Joshua Beadle rose up and banked in a 3-pointer to stretch Boston College men’s basketball’s four-point lead to seven with 3:15 to go in the game. A little over a minute later, after Miami’s Matthew Cleveland cut BC’s lead back to four, Beadle hit another shot from behind the arc.
This time, it rippled through the net—no backboard needed. With the momentum firmly in his team’s hands, Beadle gave the Eagles their 71–64 lead with two minutes remaining.
“Someone said, ‘Put Beadle back in,’ and I’m glad we did, because he knocked in two threes,” BC head coach Earl Grant said. “He banked the first one, so obviously he has some help. He has some help from above on that one.”
The Eagles (9–5, 1–2 Atlantic Coast) went on to beat the Hurricanes (4–9, 0–3) 78–68 on New Year’s Day, starting off 2025 with the biggest home comeback in BC history.
BC trailed by as many as 19 points in the first half, but the Eagles came out of the locker rooms after halftime looking like a new team. Players that usually start were sitting on the bench for periods throughout the second half, as young Jayden Hastings and Luka Toews got time. The bench was energetic regardless, something Grant emphasized.
“A lot of starters were sitting on the bench while we were making a run,” Grant said. “Typically, you can look at the bench and get a good idea of who the program is.”
BC outscored Miami 49–27 in the second half as five Eagles put up double-digits.
“The guys never flinched,” Grant said. “They believed in what our plan was, and we actually started the execute the plan better in the second half, or the end of the first half.”
BC’s first lead of the game came with 8:52 left on the lock. Freshman Luka Toews, drove into the paint, pulling defenders with him, then dished the ball to Elijah Strong sitting in the corner.

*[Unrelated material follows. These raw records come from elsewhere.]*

/-! ## §3 One simple pole at `z = 1` between the lines: `∫_ℝ F(σ₂+iy) dy = ∫_ℝ F(σ₁+iy) dy + 2π·Res_{z=1}F` -/

/-- **CONTOUR SHIFT ACROSS A SIMPLE POLE AT `z = 1`.**  `−1 < σ₁ < 1 < σ₂`; `U` open containing the closed strip `{σ₁ ≤ Re z ≤ σ₂}`; `F` complex-differentiable on `U ∖ {1}` with
`(z−1)·F(z) → ρ` as `z → 1` (`z ≠ 1`); `y ↦ F(σᵢ+iy)` integrable (`i = 1,2`); `‖F(x+iy)‖ ≤ K∕y²` for `x ∈ [σ₁,σ₂]`, `|y| ≥ 1`.  Then
**`∫_ℝ F(σ₂+iy) dy = ∫_ℝ F(σ₁+iy) dy + 2π·ρ`**, i.e. `(2π)⁻¹∫_ℝ F(σ₂+iy) dy = (2π)⁻¹∫_ℝ F(σ₁+iy) dy + Res_{z=1} F`.  Proof: `h := (z−1)F` extended by `ρ` at `1` is holomorphic on
`U' = U ∩ {Re > −1}` (removable singularity), `N := h − 2ρ∕(z+1)` vanishes at `1`, `G := dslope N 1` is holomorphic on `U'` and equals `F − ρ·k`, `k(z) = 2∕((z−1)(z+1))`, off `z = 1`;
§2 shifts `G` (decay `(K + 2‖ρ‖)∕y²`), §1 gives `∫k(σ₂+iy) = 0`, `∫k(σ₁+iy) = −2π`. [cite: Titchmarsh1939, §3.1, §3.12] [cite: MoeglinWaldspurger1995, II.2.1] -/
theorem integral_vertical_eq_integral_vertical_add_residue {F : ℂ → ℂ} {σ₁ σ₂ : ℝ} (hσ₁ : -1 < σ₁) (hσ₁' : σ₁ < 1) (hσ₂ : 1 < σ₂)
    {U : Set ℂ} (hUo : IsOpen U) (hUs : {z : ℂ | σ₁ ≤ z.re ∧ z.re ≤ σ₂} ⊆ U) (hF : DifferentiableOn ℂ F (U \ {1}))
    {ρ : ℂ} (hρ : Tendsto (fun z : ℂ => (z - 1) * F z) (𝓝[≠] 1) (𝓝 ρ))
    (h₁ : Integrable fun y : ℝ => F ((σ₁ : ℂ) + y * I)) (h₂ : Integrable fun y : ℝ => F ((σ₂ : ℂ) + y * I))
    {K : ℝ} (hK : ∀ x ∈ Icc σ₁ σ₂, ∀ y : ℝ, 1 ≤ |y| → ‖F ((x : ℂ) + y * I)‖ ≤ K / y ^ 2) :
    ∫ y : ℝ, F ((σ₂ : ℂ) + y * I) = (∫ y : ℝ, F ((σ₁ : ℂ) + y * I)) + 2 * π * ρ := by
  classical
  -- the open set `U' = U ∩ {Re z > −1}` ⊇ strip, `1 ∈ U'`, `z + 1 ≠ 0` on `U'`
  set U' : Set ℂ := U ∩ {z : ℂ | -1 < z.re} with hU'
  have hU'o : IsOpen U' := hUo.inter (isOpen_lt continuous_const continuous_re)
  have h1U' : (1 : ℂ) ∈ U' := ⟨hUs ⟨by simp; linarith, by simp; linarith⟩, by simp⟩
  have hU'1 : U' ∈ 𝓝 (1 : ℂ) := hU'o.mem_nhds h1U'
  have hne1 : ∀ z ∈ U', z + 1 ≠ 0 := fun z hz h => by
    have h' := congrArg Complex.re h
    simp only [add_re, one_re, zero_re] at h'
    have := hz.2; simp only [mem_setOf_eq] at this; linarith
  -- `h := (z−1)F(z)` extended by `ρ` at `1`: holomorphic on `U'`
  set h : ℂ → ℂ := Function.update (fun z => (z - 1) * F z) 1 ρ with hh
  have hh_ne : ∀ z, z ≠ 1 → h z = (z - 1) * F z := fun z hz => by rw [hh, Function.update_of_ne hz]
  have hh1 : h 1 = ρ := by rw [hh, Function.update_self]
  have hhd : DifferentiableOn ℂ h U' := by
    refine (differentiableOn_compl_singleton_and_continuousAt_iff hU'1).1 ⟨?_, continuousAt_update_same.2 hρ⟩
    have hd : DifferentiableOn ℂ (fun z => (z - 1) * F z) (U' \ {1}) :=
      ((differentiableOn_id.sub (differentiableOn_const _)).mul (hF.mono fun z hz => ⟨hz.1.1, hz.2⟩))
    exact hd.congr fun z hz => hh_ne z hz.2
  -- `N := h − 2ρ∕(z+1)`, `N(1) = 0`; `G := dslope N 1` holomorphic on `U'`
  set N : ℂ → ℂ := fun z => h z - 2 * ρ * (z + 1)⁻¹ with hN
  have hNd : DifferentiableOn ℂ N U' := hhd.sub ((differentiableOn_const _).mul ((differentiableOn_id.add (differentiableOn_const _)).inv hne1))
  have hN1 : N 1 = 0 := by
    simp only [hN, hh1]
    ring
  set G : ℂ → ℂ := dslope N 1 with hG
  have hGd : DifferentiableOn ℂ G U' := (differentiableOn_dslope hU'1).2 hNd
  -- off `z = 1` (and `z ≠ −1`): `G = F − ρ·k`
  have hGF : ∀ z : ℂ, z ≠ 1 → z + 1 ≠ 0 → G z = F z - ρ * (2 * ((z - 1) * (z + 1))⁻¹) := by
    intro z hz hz'
    have hz1 : z - 1 ≠ 0 := sub_ne_zero.2 hz
    rw [hG, dslope_of_ne _ hz, slope_def_field, hN1, sub_zero]
    simp only [hN, hh_ne z hz]
    field_simp
  -- the two lines avoid `±1`
  have hline : ∀ {σ : ℝ}, σ ≠ 1 → -1 < σ → ∀ y : ℝ, G ((σ : ℂ) + y * I) = F ((σ : ℂ) + y * I) - ρ * (2 * ((((σ : ℂ) + y * I) - 1) * (((σ : ℂ) + y * I) + 1))⁻¹) := by
    intro σ hσ hσm y
    refine hGF _ (fun h' => hσ ?_) (fun h' => ?_)
    · have := congrArg Complex.re h'; simpa using this
    · have := congrArg Complex.re h'; simp at this; linarith
  have hG₁ : (fun y : ℝ => G ((σ₁ : ℂ) + y * I)) = fun y : ℝ => F ((σ₁ : ℂ) + y * I) - ρ * (2 * ((((σ₁ : ℂ) + y * I) - 1) * (((σ₁ : ℂ) + y * I) + 1))⁻¹) :=
    funext (hline hσ₁'.ne hσ₁)
  have hG₂ : (fun y : ℝ => G ((σ₂ : ℂ) + y * I)) = fun y : ℝ => F ((σ₂ : ℂ) + y * I) - ρ * (2 * ((((σ₂ : ℂ) + y * I) - 1) * (((σ₂ : ℂ) + y * I) + 1))⁻¹) :=
    funext (hline hσ₂.ne' (by linarith))
  have hk₁ := integrable_kernel_vertical hσ₁'.ne hσ₁.ne'
  have hk₂ := integrable_kernel_vertical hσ₂.ne' (by linarith : σ₂ ≠ -1)
  have hGi₁ : Integrable fun y : ℝ => G ((σ₁ : ℂ) + y * I) := by rw [hG₁]; exact h₁.sub (hk₁.const_mul ρ)
  have hGi₂ : Integrable fun y : ℝ => G ((σ₂ : ℂ) + y * I) := by rw [hG₂]; exact h₂.sub (hk₂.const_mul ρ)
  -- uniform decay of `G` on the strip: `(K + 2‖ρ‖)∕y²`
  have hGK : ∀ x ∈ Icc σ₁ σ₂, ∀ y : ℝ, 1 ≤ |y| → ‖G ((x : ℂ) + y * I)‖ ≤ (K + 2 * ‖ρ‖) / y ^ 2 := by
    intro x hx y hy
    have hy0 : y ≠ 0 := fun h0 => by rw [h0, abs_zero] at hy; linarith
    have hz1 : (x : ℂ) + y * I ≠ 1 := fun h' => hy0 (by simpa using congrArg Complex.im h')
    have hz2 : (x : ℂ) + y * I + 1 ≠ 0 := fun h' => hy0 (by simpa using congrArg Complex.im h')
    rw [hGF _ hz1 hz2]
    have hi1 : |y| ≤ ‖(x : ℂ) + y * I - 1‖ := by
      have h := abs_im_le_norm ((x : ℂ) + y * I - 1); simpa using h
    have hi2 : |y| ≤ ‖(x : ℂ) + y * I + 1‖ := by
      have h := abs_im_le_norm ((x : ℂ) + y * I + 1); simpa using h
    have hy2 : y ^ 2 = |y| * |y| := by rw [← sq, sq_abs]
    have hk : ‖ρ * (2 * ((((x : ℂ) + y * I) - 1) * (((x : ℂ) + y * I) + 1))⁻¹)‖ ≤ 2 * ‖ρ‖ / y ^ 2 := by
      rw [norm_mul, norm_mul, norm_inv, norm_mul, RCLike.norm_ofNat, hy2]
      have hpos : 0 < |y| * |y| := by positivity
      calc ‖ρ‖ * (2 * (‖(x : ℂ) + y * I - 1‖ * ‖(x : ℂ) + y * I + 1‖)⁻¹) ≤ ‖ρ‖ * (2 * (|y| * |y|)⁻¹) :=
            mul_le_mul_of_nonneg_left (mul_le_mul_of_nonneg_left (inv_anti₀ hpos (mul_le_mul hi1 hi2 (abs_nonneg _) (norm_nonneg _))) (by norm_num)) (norm_nonneg _)
        _ = 2 * ‖ρ‖ / (|y| * |y|) := by ring
    calc ‖F ((x : ℂ) + y * I) - ρ * (2 * ((((x : ℂ) + y * I) - 1) * (((x : ℂ) + y * I) + 1))⁻¹)‖
        ≤ ‖F ((x : ℂ) + y * I)‖ + ‖ρ * (2 * ((((x : ℂ) + y * I) - 1) * (((x : ℂ) + y * I) + 1))⁻¹)‖ := norm_sub_le _ _
      _ ≤ K / y ^ 2 + 2 * ‖ρ‖ / y ^ 2 := add_le_add (hK x hx y hy) hk
      _ = (K + 2 * ‖ρ‖) / y ^ 2 := by ring
  obtain ⟨htop, hbot⟩ := tendsto_intervalIntegral_horizontal_of_sq_decay (le_of_lt (hσ₁'.trans hσ₂)) hGK
  -- §2 for `G`
  have hshift := integral_vertical_eq_of_differentiableOn (le_of_lt (hσ₁'.trans hσ₂)) (hGd.mono fun z hz => ⟨hUs hz, lt_of_lt_of_le hσ₁ hz.1⟩) hGi₁ hGi₂ htop hbot
  rw [hG₁, hG₂, integral_sub h₂ (hk₂.const_mul ρ), integral_sub h₁ (hk₁.const_mul ρ), MeasureTheory.integral_const_mul ρ, MeasureTheory.integral_const_mul ρ,
    integral_kernel_vertical_of_one_lt hσ₂, integral_kernel_vertical_of_lt_one hσ₁ hσ₁'] at hshift
  have h3 : ∫ y : ℝ, F ((σ₂ : ℂ) + y * I) = (∫ y : ℝ, F ((σ₁ : ℂ) + y * I)) - ρ * (-2 * π) := by
    rw [mul_zero, sub_zero] at hshift; exact hshift
  rw [h3]; ring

Strong swung it up to McFarlane on the left wing, and McFarlane sank the three to put BC up 56–55. BC ended the game 38.5 percent from three, and held Miami to five makes on 23 attempts from behind the arc.
The Hurricane’s 21.7 percent clip from three showed improvement from BC’s 3-point defense, as the Eagles have recently made a habit of letting opponents sink nine or more threes on more than 40 percent shooting.

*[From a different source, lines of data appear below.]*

import Summits.MatrixMultiplication.OmegaCensus.AtomBadAll

/-!
# ω-census, family (b3): conjecture C9 (b) reduced to the MINIMAL simple groups

HONEST FRAMING (pub-omega census; verbatim): lottery ticket; floor = certified bounds/negative ranges.
Census BOOKKEEPING (conjecture C9 of the cell, STRUCTURE.md §2, `BoxRatioSectionLaw`; pub-omega kernel-l4 gen 18).  Nothing here
is progress on `ω`.

With the atom hypothesis proved (`atomBad_of_five_le`, `AtomBadAll.lean`) the only input `BoxRatioSectionLaw` still needs is (S)
«every finite non-abelian simple group is box-useless» (`boxRatioSectionLaw_of_simple`).  This file sharpens (S) to the MINIMAL
simple groups:
* `not_boxUseful_of_not_isSolvable_of_minimal` — if every finite non-abelian simple group ALL OF WHOSE PROPER SUBGROUPS ARE
  SOLVABLE is box-useless, then every finite non-solvable group is box-useless (a non-solvable group of least order inside a
  counterexample has all proper subgroups solvable; if it is not simple, a proper normal subgroup `N ≠ 1` is solvable and the
  smaller quotient is non-solvable; box-usefulness descends to subgroups and quotients, C9 (a));
* **`boxRatioSectionLaw_of_minimal_simple`** — `BoxRatioSectionLaw` ⟸ (S′) every finite non-abelian simple group whose proper
  subgroups are all solvable is box-useless.  (By Thompson's classification of minimal simple groups — not in the tree — (S′)
  is a statement about `PSL₂(2^p), PSL₂(3^p), PSL₂(p), Sz(2^p), PSL₃(3)`, each of which contains `A₄`, dihedral or Frobenius
  configurations that the tree already knows to be box-useless; that last step is NOT claimed here.)
-/

namespace Summit.MatrixMultiplication.OmegaCensus

universe u

/-- **Non-solvable reduces to minimal simple.** If every finite non-abelian simple group all of whose proper subgroups are
solvable is box-useless, then every finite non-solvable group is box-useless. [folklore] -/
theorem not_boxUseful_of_not_isSolvable_of_minimal
    (hS : ∀ (S : Type u) [Group S] [Fintype S] [DecidableEq S], IsSimpleGroup S → (∃ a b : S, a * b ≠ b * a) →
      (∀ K : Subgroup S, K ≠ ⊤ → IsSolvable K) → ¬ BoxUseful S) :
    ∀ (n : ℕ) (G : Type u) [Group G] [Fintype G] [DecidableEq G], Fintype.card G = n → ¬ IsSolvable G → ¬ BoxUseful G := by
  intro n
  induction n using Nat.strong_induction_on with
  | _ n IH =>
  intro G _ _ _ hn hG hGu
  classical
  -- `G` is non-trivial and non-abelian
  have hcomm : ∃ a b : G, a * b ≠ b * a := by
    by_contra! h
    exact hG (isSolvable_of_comm h)
  haveI : Nontrivial G := by
    obtain ⟨a, b, hab⟩ := hcomm
    by_contra htriv
    haveI : Subsingleton G := not_nontrivial_iff_subsingleton.1 htriv
    exact hab (Subsingleton.elim _ _)
  -- a proper non-solvable subgroup is a smaller counterexample
  by_cases hmin : ∀ K : Subgroup G, K ≠ ⊤ → IsSolvable K
  swap
  · push Not at hmin
    obtain ⟨K, hKtop, hKs⟩ := hmin
    have hlt : Fintype.card K < n := by
      rw [← hn, ← Nat.card_eq_fintype_card, ← Nat.card_eq_fintype_card, ← K.card_mul_index]
      exact lt_mul_of_one_lt_right Nat.card_pos (Subgroup.one_lt_index_of_ne_top hKtop)
    exact IH _ hlt K rfl hKs (hGu.subgroup K)
  by_cases hsimple : ∀ N : Subgroup G, N.Normal → N = ⊥ ∨ N = ⊤
  · exact hS G ⟨hsimple⟩ hcomm hmin hGu
  · push Not at hsimple
    obtain ⟨N, hNn, hNbot, hNtop⟩ := hsimple
    haveI := hNn
    -- `N` is proper hence solvable, so `G / N` is non-solvable and smaller
    haveI hNs : IsSolvable N := hmin N hNtop
    have hQ : ¬ IsSolvable (G ⧸ N) := by
      intro hQs
      exact hG (solvable_of_ker_le_range N.subtype (QuotientGroup.mk' N)
        (by rw [QuotientGroup.ker_mk', Subgroup.range_subtype]))
    have hlt : Fintype.card (G ⧸ N) < n := by
      rw [← hn, ← Nat.card_eq_fintype_card, ← Nat.card_eq_fintype_card,
        Subgroup.card_eq_card_quotient_mul_card_subgroup N]
      exact lt_mul_of_one_lt_right Nat.card_pos (N.one_lt_card_iff_ne_bot.2 hNbot)
    exact IH _ hlt (G ⧸ N) rfl hQ (hGu.quotient N)

/-- **`BoxRatioSectionLaw` ⟸ (S′): every MINIMAL non-abelian simple group (all proper subgroups solvable) is box-useless.**
The atom hypothesis is supplied by `atomBad_of_five_le`. [folklore] -/
theorem boxRatioSectionLaw_of_minimal_simple
    (hS : ∀ (S : Type) [Group S] [Fintype S] [DecidableEq S], IsSimpleGroup S → (∃ a b : S, a * b ≠ b * a) →
      (∀ K : Subgroup S, K ≠ ⊤ → IsSolvable K) → ¬ BoxUseful S) :
    BoxRatioSectionLaw :=
  boxRatioSectionLaw_of_atomBad_five_of_nonsolvable (fun _ _ hp hq hpq h5 => atomBad_of_five_le hp hq hpq h5)
    (fun H _ _ _ hH => not_boxUseful_of_not_isSolvable_of_minimal hS (Fintype.card H) H rfl hH)

end Summit.MatrixMultiplication.OmegaCensus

“In the first seven games we were 6-1, we were giving up five threes a game,” Grant said. “And then in the last five or six games, I think we were giving up nine or 10 threes. So it’s something that we wanted to emphasize in some of our schemes, ball-screen coverages, to force them to take tough shots.”
Elijah Strong couldn’t get things going in the first half. Like the rest of his team, though, that all changed after halftime. He scored 11 points in the second half.

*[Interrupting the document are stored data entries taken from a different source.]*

/-- **`T·det(𝒞_1⋯𝒞_n) = ω_n`**: `T·(u_{n+1}v_n − u_n v_{n+1}) = (1+T)^{3^n} − 1` (`det 𝒞_m = Φ_{3^m}(1+T)` and
`T·Π_{m ≤ n} Φ_{3^m}(1+T) = (1+T)^{3^n} − 1`). [cite: Sprung2017, §3.1 and Cor. 4.4 (𝒞_1⋯𝒞_n = (u_{n+1} u_n; v_{n+1} v_n))] -/
theorem X_mul_det_rowSeq (a : ℤ) (n : ℕ) :
    (X : ℤ[X]) * (sharpPoly a 3 (n + 1) * flatPoly a 3 n - sharpPoly a 3 n * flatPoly a 3 (n + 1)) =
      (X + 1) ^ 3 ^ n - 1 := by
  induction n with
  | zero => simp
  | succ n ih =>
    have hrec : sharpPoly a 3 (n + 1 + 1) * flatPoly a 3 (n + 1) - sharpPoly a 3 (n + 1) * flatPoly a 3 (n + 1 + 1) =
        (cyclotomic (3 ^ (n + 1)) ℤ).comp (X + 1) *
          (sharpPoly a 3 (n + 1) * flatPoly a 3 n - sharpPoly a 3 n * flatPoly a 3 (n + 1)) := by
      rw [sharpPoly_add_two, flatPoly_add_two]
      ring
    calc (X : ℤ[X]) * (sharpPoly a 3 (n + 1 + 1) * flatPoly a 3 (n + 1) -
          sharpPoly a 3 (n + 1) * flatPoly a 3 (n + 1 + 1))
        = (cyclotomic (3 ^ (n + 1)) ℤ).comp (X + 1) *
            ((X : ℤ[X]) * (sharpPoly a 3 (n + 1) * flatPoly a 3 n - sharpPoly a 3 n * flatPoly a 3 (n + 1))) := by
          rw [hrec]; ring
      _ = ((X + 1) ^ (2 * 3 ^ n) + (X + 1) ^ 3 ^ n + 1) * ((X + 1) ^ 3 ^ n - 1) := by
          rw [ih, cyclotomic_three_pow_succ_comp]
      _ = (X + 1) ^ 3 ^ (n + 1) - 1 := by
          rw [pow_succ 3 n, pow_mul (X + 1 : ℤ[X]) (3 ^ n) 3, mul_comm 2 (3 ^ n),
            pow_mul (X + 1 : ℤ[X]) (3 ^ n) 2]
          set y : ℤ[X] := (X + 1) ^ 3 ^ n with hy
          ring

variable {S : Type*} [CommRing S] (ψ : ℤ[X] →+* S) (σ : S →+* S) (a : ℤ)

/-- **The twist matrices.** For ring maps `ψ : ℤ[T] → S`, `σ : S → S` with `σ(ψ(a)) = ψ(a)` and, for every
`m`, `σ(ψ Φ_{3^{m+1}}(1+T)) = w_m·ψ Φ_{3^{m+1}}(1+T)` with `ψ((1+T)^{2·3^m})·w_m = 1` (the row twist of
`𝒞_{m+1}`): for every `n` there is `M_n ∈ M₂(ℤ[T])` such that BOTH columns `x_m = (u_m, v_m)` (`m = n+1, n`) of
`𝒞_1⋯𝒞_n` satisfy `ψ(x_m) = ψ(M_n)·σ(ψ(x_m))`. Induction: `M_0 = 1`; `M_{n+1} = E_{n+1}·M_n` with
`E_{n+1} = 1 + T((1+T)^{3^n}+1)·x_n·(−v_{n+1}, u_{n+1})`, which fixes `x_{n+1}` and multiplies `x_n` by
`1 + ((1+T)^{3^n}+1)·ω_n = (1+T)^{2·3^n}` (`X_mul_det_rowSeq`), cancelling the twist `w_n`.
[cite: Sprung2017, §3.4 Prop. 3.14 and §3.1] -/
theorem exists_twistMatrix_rowSeq (hC : σ (ψ (C a)) = ψ (C a))
    (hΦ : ∀ m : ℕ, ∃ w : S, σ (ψ ((cyclotomic (3 ^ (m + 1)) ℤ).comp (X + 1))) =
        w * ψ ((cyclotomic (3 ^ (m + 1)) ℤ).comp (X + 1)) ∧ ψ ((X + 1) ^ (2 * 3 ^ m)) * w = 1)
    (n : ℕ) :
    ∃ M : Matrix (Fin 2) (Fin 2) ℤ[X], ∀ m : ℕ, (m = n + 1 ∨ m = n) → ∀ i : Fin 2,
      ψ (rowSeq a 3 i m) = ψ (M i 0) * σ (ψ (rowSeq a 3 0 m)) + ψ (M i 1) * σ (ψ (rowSeq a 3 1 m)) := by
  induction n with
  | zero =>
    refine ⟨1, fun m hm i => ?_⟩
    rcases hm with rfl | rfl <;> fin_cases i <;> simp [rowSeq, Matrix.one_apply]
  | succ n ih =>
    obtain ⟨M, hM⟩ := ih
    -- the factor `E_{n+1}`, `g = (1+T)^{3^n} + 1`
    set E : Matrix (Fin 2) (Fin 2) ℤ[X] :=
      !![1 - X * ((X + 1) ^ 3 ^ n + 1) * sharpPoly a 3 n * flatPoly a 3 (n + 1),
          X * ((X + 1) ^ 3 ^ n + 1) * sharpPoly a 3 n * sharpPoly a 3 (n + 1);
        -(X * ((X + 1) ^ 3 ^ n + 1) * flatPoly a 3 n * flatPoly a 3 (n + 1)),
          1 + X * ((X + 1) ^ 3 ^ n + 1) * flatPoly a 3 n * sharpPoly a 3 (n + 1)] with hEdef
    have hE00 : E 0 0 = 1 - X * ((X + 1) ^ 3 ^ n + 1) * sharpPoly a 3 n * flatPoly a 3 (n + 1) := rfl
    have hE01 : E 0 1 = X * ((X + 1) ^ 3 ^ n + 1) * sharpPoly a 3 n * sharpPoly a 3 (n + 1) := rfl
    have hE10 : E 1 0 = -(X * ((X + 1) ^ 3 ^ n + 1) * flatPoly a 3 n * flatPoly a 3 (n + 1)) := rfl
    have hE11 : E 1 1 = 1 + X * ((X + 1) ^ 3 ^ n + 1) * flatPoly a 3 n * sharpPoly a 3 (n + 1) := rfl
    have hdet := X_mul_det_rowSeq a n
    -- `E` fixes the column `x_{n+1}` …
    have hP1 : ∀ i : Fin 2, E i 0 * sharpPoly a 3 (n + 1) + E i 1 * flatPoly a 3 (n + 1) = rowSeq a 3 i (n + 1) := by
      intro i
      fin_cases i
      · simp only [Fin.zero_eta, Fin.isValue, hE00, hE01, rowSeq_zero]
        ring
      · simp only [Fin.mk_one, Fin.isValue, hE10, hE11, rowSeq_one]
        ring
    -- … and multiplies the column `x_n` by `(1+T)^{2·3^n}`
    have hP2 : ∀ i : Fin 2, E i 0 * sharpPoly a 3 n + E i 1 * flatPoly a 3 n =
        (X + 1) ^ (2 * 3 ^ n) * rowSeq a 3 i n := by
      intro i
      fin_cases i
      · simp only [Fin.zero_eta, Fin.isValue, hE00, hE01, rowSeq_zero]
        linear_combination (((X + 1) ^ 3 ^ n + 1) * sharpPoly a 3 n) * hdet
      · simp only [Fin.mk_one, Fin.isValue, hE10, hE11, rowSeq_one]
        linear_combination (((X + 1) ^ 3 ^ n + 1) * flatPoly a 3 n) * hdet
    -- the identities of the induction hypothesis, both old columns, read on `u` and `v`
    have hU1 := hM (n + 1) (Or.inl rfl) 0
    have hV1 := hM (n + 1) (Or.inl rfl) 1
    have hU0 := hM n (Or.inr rfl) 0
    have hV0 := hM n (Or.inr rfl) 1
    simp only [rowSeq_zero, rowSeq_one] at hU1 hV1 hU0 hV0
    refine ⟨E * M, fun m hm i => ?_⟩
    have hEM : ∀ l : Fin 2, (E * M) i l = E i 0 * M 0 l + E i 1 * M 1 l := fun l => by
      rw [Matrix.mul_apply, Fin.sum_univ_two]
    have hP1i := congrArg ψ (hP1 i)
    have hP2i := congrArg ψ (hP2 i)
    simp only [map_add, map_mul] at hP1i hP2i
    rw [rowSeq_zero, rowSeq_one, hEM 0, hEM 1]
    simp only [map_add, map_mul]
    rcases hm with rfl | rfl
    · -- the NEW column `x_{n+2} = a·x_{n+1} − Φ·x_n`
      obtain ⟨w, hw, hw1⟩ := hΦ n
      have hrow : rowSeq a 3 i (n + 1 + 1) =
          C a * rowSeq a 3 i (n + 1) - (cyclotomic (3 ^ (n + 1)) ℤ).comp (X + 1) * rowSeq a 3 i n := by
        fin_cases i
        · exact sharpPoly_add_two a 3 n
        · exact flatPoly_add_two a 3 n
      rw [hrow, sharpPoly_add_two, flatPoly_add_two]
      simp only [map_sub, map_mul, hC, hw]
      linear_combination (ψ (C a) * ψ (E i 0)) * hU1 + (ψ (C a) * ψ (E i 1)) * hV1 +
        (-(w * ψ ((cyclotomic (3 ^ (n + 1)) ℤ).comp (X + 1)) * ψ (E i 0))) * hU0 +
        (-(w * ψ ((cyclotomic (3 ^ (n + 1)) ℤ).comp (X + 1)) * ψ (E i 1))) * hV0 +
        (-ψ (C a)) * hP1i + (w * ψ ((cyclotomic (3 ^ (n + 1)) ℤ).comp (X + 1))) * hP2i +
        (ψ ((cyclotomic (3 ^ (n + 1)) ℤ).comp (X + 1)) * ψ (rowSeq a 3 i n)) * hw1
    · -- the column `x_{n+1}` is fixed by `E`
      linear_combination ψ (E i 0) * hU1 + ψ (E i 1) * hV1 + (-1 : S) * hP1i

end Twist

/-! ## §3 The approximants: `A_n = M_n·A_n(T^ι)` in `M₂(ℚ_3⟦T⟧)` -/

section Approximants

/-- An integer polynomial read in `ℚ_3⟦T⟧` through `Λ` is its image through `ℚ` (private plumbing). [folklore] -/
private theorem coe_map_map_eq (q : ℤ[X]) :
    (((q.map (Int.castRingHom ℚ)).map (algebraMap ℚ ℚ_[3]) : ℚ_[3][X]) : PowerSeries ℚ_[3]) =
      (iwasawaToPowerSeries 3).comp (toIwasawa 3) q := by
  rw [RingHom.comp_apply]
  change _ = PowerSeries.map (algebraMap ℤ_[3] ℚ_[3])
    (((q.map (Int.castRingHom ℤ_[3])) : ℤ_[3][X]) : PowerSeries ℤ_[3])
  rw [← Polynomial.polynomial_map_coe, Polynomial.map_map, Polynomial.map_map,
    RingHom.ext_int ((algebraMap ℤ_[3] ℚ_[3]).comp (Int.castRingHom ℤ_[3]))
      ((algebraMap ℚ ℚ_[3]).comp (Int.castRingHom ℚ))]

Chad Venning might have been one of the only consistent players for the Eagles offensively. He scored three straight baskets with about five minutes left in the first half, sending BC into halftime with a 12-point deficit—a three-possession game that seemed much more manageable than its once 19-point hole.
The comeback win relied on BC’s defense, but Miami was facing struggles the Eagles didn’t force, too.
The Hurricanes were missing their leading scorer, their head coach suddenly stepped down last week, and they went just nine of 14 from the free-throw line in Wednesday’s game.
Regardless, BC’s intensity, 40 rebounds, and 21 made free throws, was enough to get them a comeback win and its first victory in the ACC this season.
“First conference win—it’s a good feeling, because obviously starts a new year,” Beadle said. “We got a lot of goals that we want to achieve, and we feel as though this team, we can achieve a lot of things. We can take over the ACC.”